Bug 776 - Documentation of designs, code, processes, and other relevant things as needed
Summary: Documentation of designs, code, processes, and other relevant things as needed
Status: CONFIRMED
Alias: None
Product: Libre-SOC's second ASIC
Classification: Unclassified
Component: source code (show other bugs)
Version: unspecified
Hardware: Other Linux
: --- enhancement
Assignee: Luke Kenneth Casson Leighton
URL:
Depends on: 809
Blocks: 589
  Show dependency treegraph
 
Reported: 2022-02-15 06:49 GMT by Jacob Lifshay
Modified: 2023-12-16 23:48 GMT (History)
6 users (show)

See Also:
NLnet milestone: NLnet.2021.02A.052.CryptoRouter
total budget (EUR) for completion of task and all subtasks: 8000
budget (EUR) for this task, excluding subtasks' budget: 4600
parent task for budget allocation: 589
child tasks for budget allocation: 968 1006 1158 1166
The table of payments (in EUR) for this task; TOML format:


Attachments

Note You need to log in before you can comment on or make changes to this bug.
Description Jacob Lifshay 2022-02-15 06:49:56 GMT
In order to make it more likely for our project to be understandable and useful,
documentation of designs, code, processes, and other relevant things is necessary.
ISA Standard creation and submission covered by bug #952
Comment 1 Luke Kenneth Casson Leighton 2023-09-05 04:53:08 BST
konstantinos i am assigning this bugreport to you as a reminder to
add an ed25519 sub-bug, and also to discuss who is going to
add/document a "bigint long-multiply REMAP Schedule" that i
need to sketch an outline for, as well. as jacob has done
a Prefix-Sum REMAP a few months back he can guide on doing it.
Comment 2 Jacob Lifshay 2023-09-05 05:00:50 BST
(In reply to Luke Kenneth Casson Leighton from comment #1)
> konstantinos i am assigning this bugreport to you as a reminder to
> add an ed25519 sub-bug, and also to discuss who is going to
> add/document a "bigint long-multiply REMAP Schedule" that i
> need to sketch an outline for, as well. as jacob has done
> a Prefix-Sum REMAP a few months back he can guide on doing it.

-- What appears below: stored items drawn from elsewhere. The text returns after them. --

/-!
# Lagarias 2009: the Schrödinger operator with Morse potential — the Whittaker substitution (Theorem 2.1 (1))

LABEL: NOT-RH-BEARING addendum (dbl corpus row «W2-La09», G-dbl-26; Lagarias' "toy model"); bears_on
B-C (COLUMN 6 DBR) as context only. WHAT THIS IS NOT: a change of variables between two linear ODEs;
it says nothing about zeros of `ζ` and nothing here bears on the truth of RH.

Source: J. C. Lagarias, *The Schrödinger operator with Morse potential on the right half-line*,
Commun. Number Theory Phys. **3** (2009) 323–361, arXiv:0712.3238, §2 (read first-hand, arXiv text
pp. 6–10, 18).

## What is typed here (AS PRINTED, with its proof)

**Theorem 2.1 (1)**: "The two-dimensional complex vector space `𝓔_E(V_k(u))` of solutions `φ(u)` [of
`(−d²/du² + V_k(u)) ψ(u) = E ψ(u)`, `V_k(u) = ¼e^{2u} + k e^u`, on a half-line] is given by
`φ(u) = e^{−u/2} f(e^u)` in which `f(x)` is any solution to Whittaker's differential equation
`(d²/dx² + (−1/4 + κ/x + (1/4 − μ²)/x²)) f(x) = 0`, with parameters `κ = −k` and `μ² = −E`."
Printed proof (arXiv p. 6): "One calculates by direct substitution that if `f(z)` is any solution to
Whittaker's equation, then `φ(u) := e^{−u/2} f(e^u)` satisfies the Schrödinger equation
`(−d²/du² + V_{−κ}(u)) φ(u) = −μ² φ(u)`."

Formalised on OPEN half-lines (`u > u₀`, `x > e^{u₀}`; pointwise twice-differentiable solutions,
`E ∈ ℂ`, `k ∈ ℝ`): `isMorseSolutionOn_whittakerSubst` (Whittaker solution ⇒ Morse solution, the
printed computation), `isWhittakerSolutionOn_whittakerSubstInv` (the converse substitution
`f(x) = √x · φ(log x)`), and the two round-trip identities `whittakerSubst_whittakerSubstInv`,
`whittakerSubstInv_whittakerSubst` — together: the substitution `φ(u) = e^{−u/2} f(e^u)` is a bijection between the two
solution spaces, which is the content of part (1). (The dimension count "two-dimensional" is the
standard ODE fact and is not restated.)

## What is NOT typed (sized XL for the present tree; listed per the row's "type only with the discharge" rule)

* Theorem 2.1 (2)–(3) (the `L²` solution `e^{−u/2} W_{−k,iz}(e^u)`, limit-point type at `+∞`,
  self-adjointness under `(cos α)ψ(u₀) + (sin α)ψ'(u₀) = 0`, pure discrete simple spectrum bounded
  below, `E₀ > 0` / `E₀ > −k²`): needs the Whittaker function `W_{κ,μ}` with its decay
  normalisation and Weyl–Titchmarsh theory of half-line Sturm–Liouville operators — absent.
* Theorem 2.2 (monotonicity of the `n`-th eigenvalue in `u₀` and `k`, via min–max): absent min–max
  for such operators.
* Theorem 3.1 (Titchmarsh's eigenvalue-counting law `N(T) = (1/π)∫√(T − V) + O(1)`), Theorem 3.2
  (its Morse case `N(T) = (1/π)√T log √T + (1/π)(2 log 2 − 1 − u₀)√T + O(1)`): absent.
* Theorem 4.1 (`Z(μ) = W_{κ,μ}(e^{u₀})` entire of order 1, zeros on the axes, simple, counting law)
  and Theorem 8.1 (the Weyl–Titchmarsh `m`-function `−W'_{−k,iz}(e^{u₀})/W_{−k,iz}(e^{u₀}) + …`):
  Whittaker-function theory — absent.

## References

* [Lagarias2009] J. C. Lagarias, *The Schrödinger operator with Morse potential on the right
  half-line*, Commun. Number Theory Phys. 3 (2009), no. 2, 323–361; arXiv:0712.3238. §2, Theorem 2.1.
-/

noncomputable section

open Real Filter Topology Set

namespace Literature.Analysis.DeBrangesSpaces

namespace Lagarias2009

/-- The **Morse potential** `V_k(u) = ¼ e^{2u} + k e^u` (`k` real). [cite: Lagarias2009, §2, display before Theorem 2.1] -/
def morsePotential (k u : ℝ) : ℝ := 1 / 4 * Real.exp (2 * u) + k * Real.exp u
import Summits.CriticalPhenomena.CardyFormulaZ2.Theorems.CardyBoundaryCoulombGasHalfPlaneMarkDensityLawPosNearestLeftWindow
import Summits.CriticalPhenomena.CardyFormulaZ2.Theorems.CardyBoundaryCoulombGasHalfPlaneMarkDensityLawPosNearestLeftShift
import Summits.CriticalPhenomena.CardyFormulaZ2.Theorems.CardyBoundaryCoulombGasHalfPlaneMarkDensityLawPosNearestLeftLower
import Summits.CriticalPhenomena.CardyFormulaZ2.Theorems.CardyBoundaryCoulombGasHalfPlaneMarkDensityLawPosFirstHitOfCluster
import Summits.CriticalPhenomena.CardyFormulaZ2.Theorems.CardyBoundaryCoulombGasHalfPlaneMarkDensityLawPosHClusterToolkit
import Summits.CriticalPhenomena.CardyFormulaZ2.Theorems.CardyBoundaryCoulombGasHalfPlaneMarkDensityLawPosDecoupling
import Summits.CriticalPhenomena.CardyFormulaZ2.Theorems.CardyBoundaryCoulombGasHalfPlaneMarkDensityLawPosDensityPositivityOf
import Summits.CriticalPhenomena.CardyFormulaZ2.Theorems.CardyBoundaryCoulombGasHalfPlaneMarkDensityLawDensityIdentification

/-!
# `HalfPlaneMarkDensityLaw` (crux stmt-CriticalPhenomena-5661), line `Sketch`, cycle 4 (`Positivity`), lead c12-0:
# assembly — **THE LATTICE MARK DENSITY IS BOUNDED BELOW: `liminf_n n·P[E_n(a,b,c,x)] > 0`**
# (registered stub `stub_densityPositivity`, separation-free)

`lawSeq a b c x n = n · P_{1/2}[E_n]`, `E_n` = "`(⌊xn⌋,0)` is the `c`-most point of `[⌊cn⌋,∞)×{0}` joined
inside `ℤ×ℕ` to `[⌊an⌋,⌊bn⌋]×{0}`" — the crux asserts `lawSeq → Cardy's density`; here: it is eventually
bounded below by a positive constant, for every chamber point, along the FULL sequence.  Composition of the
landed stubs of `Lines/Sketch_Positivity2.lean`:

* counting for the nearest-left-neighbour statistic (`stub_nearestLeft_of_window` p132769,
  `stub_nearestLeft_shift` p132774, glue `stub_nearestLeft_lowerBound_of`): on this seat's window event
  (`Window.stub_windowLowerBound`) the leftmost joined point has its nearest-left `H`-cluster neighbour in a
  prescribed macroscopic range; the translates of that event cover the window event, so
  `n · P[NL(⌊xn⌋; ⌊an⌋, ⌊bn⌋)] ≥ c₀` (`stub_nearestLeft_lowerBound`);
* decoupling by the law of the `H`-cluster (`stub_firstHit_of_hCluster`, `stub_mem_hCluster_iff`,
  `stub_hCluster_indep`, `stub_hCluster_measurable`, glue `stub_firstHit_decoupling_of`): given the `H`-cluster
  `S` of `(k,0)` with nearest-left neighbour in `A_n`, `E_n` fails only through an open path of `H` OFF `S`
  from `A_n` right of `t` to `[⌊cn⌋,k)` (planarity, `TwoArmLower.stub_interleave`), independent of `S` and of
  probability `≤ P_n(a,b,c,x) ≤ 1 − c₁` (`Window.stub_eventually_le_one_sub`): `P[E_n] ≥ c₁ · P[NL]`
  (`stub_firstHit_decoupling`);
* hence `lawSeq a b c x n ≥ c₁ c₀ > 0` eventually (`stub_densityPositivity`), and for every joint
  subsequential limit `G` along `θ`: **`∂₄G(a,b,c,x) > 0` at EVERY chamber point** (`deriv_jointLimit_pos`;
  c4-0: `lawSeq ∘ θ → ∂₄G`), sharpening the open-dense-set statement of cycle 3.

No arm separation / extendability is used: the sharp exponent enters only through the exact window identity
(Russo in the fourth mark) and the translation invariance of the nearest-neighbour statistic.
-/

noncomputable section

namespace Summit.CriticalPhenomena.CardyFormulaZ2.Cruxes.HalfPlaneMarkDensityLaw.SketchLine

open Literature.Probability.Percolation Literature.Probability.LatticeModels
open MeasureTheory Filter Set SimpleGraph
open scoped Topology
open Summit.CriticalPhenomena.CardyFormulaZ2.Theorems.HalfPlaneMarkDensityLaw.Negative

namespace Positivity

/-- **Q3. `n · P[NL(⌊xn⌋; ⌊an⌋, ⌊bn⌋)] ≥ c₀ > 0` eventually** (`a < b < x`): the nearest bottom point left of
`(⌊xn⌋,0)` in its `H`-cluster lies in `A_n` with probability `≍ 1/n` at least. [folklore] -/
theorem stub_nearestLeft_lowerBound :
    ∀ (a b x : ℝ), a < b → b < x → ∃ c₀ : ℝ, 0 < c₀ ∧ ∀ᶠ n : ℕ in atTop, c₀ ≤ (n : ℝ) * μ.real {ω : BondConfig (Site 2) | ∃ t : ℤ, ⌊a * n⌋ ≤ t ∧ t ≤ ⌊b * n⌋ ∧ ω ∈ openConnIn halfPlane (bpt (⌊x * n⌋)) (bpt t) ∧ ∀ s : ℤ, t < s → s < ⌊x * n⌋ → ω ∉ openConnIn halfPlane (bpt (⌊x * n⌋)) (bpt s)} :=
  stub_nearestLeft_lowerBound_of stub_nearestLeft_of_window stub_nearestLeft_shift

/-- **Q8. Decoupling: `(1 − q)·P[NL(k; lo, hi)] ≤ P[firstHit halfPlane ([lo,hi]×{0}) cl k]`** whenever every
escape crossing `[t+1,hi]×{0} ↔ [cl,k−1]×{0}` of `H`, `t ∈ [lo,hi]`, has probability `≤ q`. [folklore] -/
theorem stub_firstHit_decoupling :
    ∀ (k lo hi cl : ℤ) (q : ℝ), lo ≤ hi → hi < cl → cl ≤ k → (∀ t : ℤ, lo ≤ t → t ≤ hi → μ.real (openCrossing halfPlane (rowIcc (t + 1) hi) (rowIcc cl (k - 1))) ≤ q) → (1 - q) * μ.real {ω : BondConfig (Site 2) | ∃ t : ℤ, lo ≤ t ∧ t ≤ hi ∧ ω ∈ openConnIn halfPlane (bpt (k)) (bpt t) ∧ ∀ s : ℤ, t < s → s < k → ω ∉ openConnIn halfPlane (bpt (k)) (bpt s)} ≤ μ.real (firstHit halfPlane (rowIcc lo hi) cl k) :=
  stub_firstHit_decoupling_of stub_firstHit_of_hCluster stub_mem_hCluster_iff stub_hCluster_indep
    stub_hCluster_measurable

end Positivity

namespace TwoArmLower

/-- **POSITIVITY OF THE LATTICE MARK DENSITY** (registered stub `stub_densityPositivity` of line `Sketch`):
for all `a < b < c < x` there is `c₁ > 0` with `c₁ ≤ n · P_{1/2}[E_n(a,b,c,x)]` for all large `n` — the
crux's sequence is bounded away from `0` along the full sequence (the crux asserts its convergence to
Cardy's density).  Separation-free: nearest-left counting + `H`-cluster decoupling. [folklore] -/
theorem stub_densityPositivity :
    ∀ (a b c x : ℝ), a < b → b < c → c < x → ∃ c₁ : ℝ, 0 < c₁ ∧ ∀ᶠ n : ℕ in atTop, c₁ ≤ lawSeq a b c x n :=
  Positivity.stub_densityPositivity_of Positivity.stub_nearestLeft_lowerBound Positivity.stub_firstHit_decoupling

end TwoArmLower

namespace Positivity

/-- **Every joint subsequential scaling limit has a STRICTLY POSITIVE fourth-mark derivative at every
chamber point**: `∂₄G(a,b,c,x) > 0` — the subsequential density limits of the crux never vanish. [folklore] -/
theorem deriv_jointLimit_pos {θ : ℕ → ℕ} {G : ℝ → ℝ → ℝ → ℝ → ℝ}
    (hG : ∀ a b c y : ℝ, a < b → b < c → c < y →
      Tendsto (fun n ↦ μ.real (openCrossing halfPlane (arcA a b (θ n))
        (rowIcc ⌊c * (θ n : ℕ)⌋ ⌊y * (θ n : ℕ)⌋))) atTop (𝓝 (G a b c y)))
    (hθ : StrictMono θ) {a b c x : ℝ} (hab : a < b) (hbc : b < c) (hcx : c < x) :
    0 < deriv (G a b c) x := by
  obtain ⟨c₁, hc₁, hev⟩ := TwoArmLower.stub_densityPositivity a b c x hab hbc hcx
  have hlim := (Density.hasDerivAt_jointLimit hG hθ.tendsto_atTop hab hbc hcx).2
  exact lt_of_lt_of_le hc₁ (ge_of_tendsto hlim (hθ.tendsto_atTop.eventually hev))


/-- **… and a strictly NEGATIVE first-mark derivative at every chamber point**: `∂₁G(a,b,c,y) < 0`
(`∂₁G(a,b,c,y) = −∂₄G(−y,−c,−b,−a)` by the lattice reflection, c4-0). [folklore] -/
theorem deriv_jointLimit_first_neg {θ : ℕ → ℕ} {G : ℝ → ℝ → ℝ → ℝ → ℝ}
    (hG : ∀ a b c y : ℝ, a < b → b < c → c < y →
      Tendsto (fun n ↦ μ.real (openCrossing halfPlane (arcA a b (θ n))
        (rowIcc ⌊c * (θ n : ℕ)⌋ ⌊y * (θ n : ℕ)⌋))) atTop (𝓝 (G a b c y)))
    (hθ : StrictMono θ) {a b c y : ℝ} (hab : a < b) (hbc : b < c) (hcy : c < y) :
    deriv (fun s ↦ G s b c y) a < 0 := by
  rw [(Density.hasDerivAt_jointLimit_first hG hθ hab hbc hcy).1.deriv]
  have h := deriv_jointLimit_pos hG hθ (a := -y) (b := -c) (c := -b) (x := -a)
    (by linarith) (by linarith) (by linarith)
  linarith

/-- **`liminf` form**: every subsequential limit `L` of the crux's sequence `n · P[E_n(a,b,c,x)]` is positive.
[folklore] -/
theorem pos_of_tendsto_lawSeq {θ : ℕ → ℕ} (hθ : StrictMono θ) {a b c x L : ℝ} (hab : a < b) (hbc : b < c)
    (hcx : c < x) (hL : Tendsto (fun j ↦ lawSeq a b c x (θ j)) atTop (𝓝 L)) : 0 < L := by
  obtain ⟨c₁, hc₁, hev⟩ := TwoArmLower.stub_densityPositivity a b c x hab hbc hcx
  exact lt_of_lt_of_le hc₁ (ge_of_tendsto hL (hθ.tendsto_atTop.eventually hev))

end Positivity

end Summit.CriticalPhenomena.CardyFormulaZ2.Cruxes.HalfPlaneMarkDensityLaw.SketchLine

unfortunately, because a long-multiply needs 2 kinds of insns (carrying-wide-madd and carrying-add), you can't easily do that as a REMAP schedule. Additionally, it is substantially faster to use Karatsuba multiplication once you get inputs more than a few hundred bits wide (and other more complex algorithms for wider multiplies).
Comment 3 Konstantinos Margaritis (markos) 2023-09-05 18:21:33 BST
(In reply to Jacob Lifshay from comment #2)
> unfortunately, because a long-multiply needs 2 kinds of insns
> (carrying-wide-madd and carrying-add), you can't easily do that as a REMAP
> schedule. Additionally, it is substantially faster to use Karatsuba
> multiplication once you get inputs more than a few hundred bits wide (and
> other more complex algorithms for wider multiplies).

I would pick the simplest and fastest to implement long-multiply method for this one, speed is not a requirement. We can always optimize later.
Comment 4 Jacob Lifshay 2023-09-05 18:50:47 BST
(In reply to Konstantinos Margaritis (markos) from comment #3)
> (In reply to Jacob Lifshay from comment #2)
> > unfortunately, because a long-multiply needs 2 kinds of insns
> > (carrying-wide-madd and carrying-add), you can't easily do that as a REMAP
> > schedule. Additionally, it is substantially faster to use Karatsuba
> > multiplication once you get inputs more than a few hundred bits wide (and
> > other more complex algorithms for wider multiplies).
> 
> I would pick the simplest and fastest to implement long-multiply method for
> this one, speed is not a requirement. We can always optimize later.

yes, except that the stuff that's going into the PowerISA spec. needs to actually be as fast as we can make it since it's for forever, not just for the crypto-router.

imho doing REMAP for just O(n^2) multiply is fine (except for the complexity due to multiple different insns), since Karatsuba multiplication can just run those insns a bunch of times.
Comment 5 Luke Kenneth Casson Leighton 2023-09-05 19:06:05 BST
(In reply to Konstantinos Margaritis (markos) from comment #3)

> I would pick the simplest and fastest to implement long-multiply method for
> this one, speed is not a requirement. We can always optimize later.

the top priority for the embedded application which is commercially
confidential is to fit within 1 to 2 L1 cache lines.

that is *real* tight.

optimisation for "speed" is very low priority indeed.

Knuth Algorithms D and M are perfectly fine and Jacob and I already
did the conversion when doing the madd dsld and divmod instructions.

but for ed25519 a totally different approach is needed because they
did carry-save.  please read the edited comment on that, raise the
bugreports so i can properly fill them in.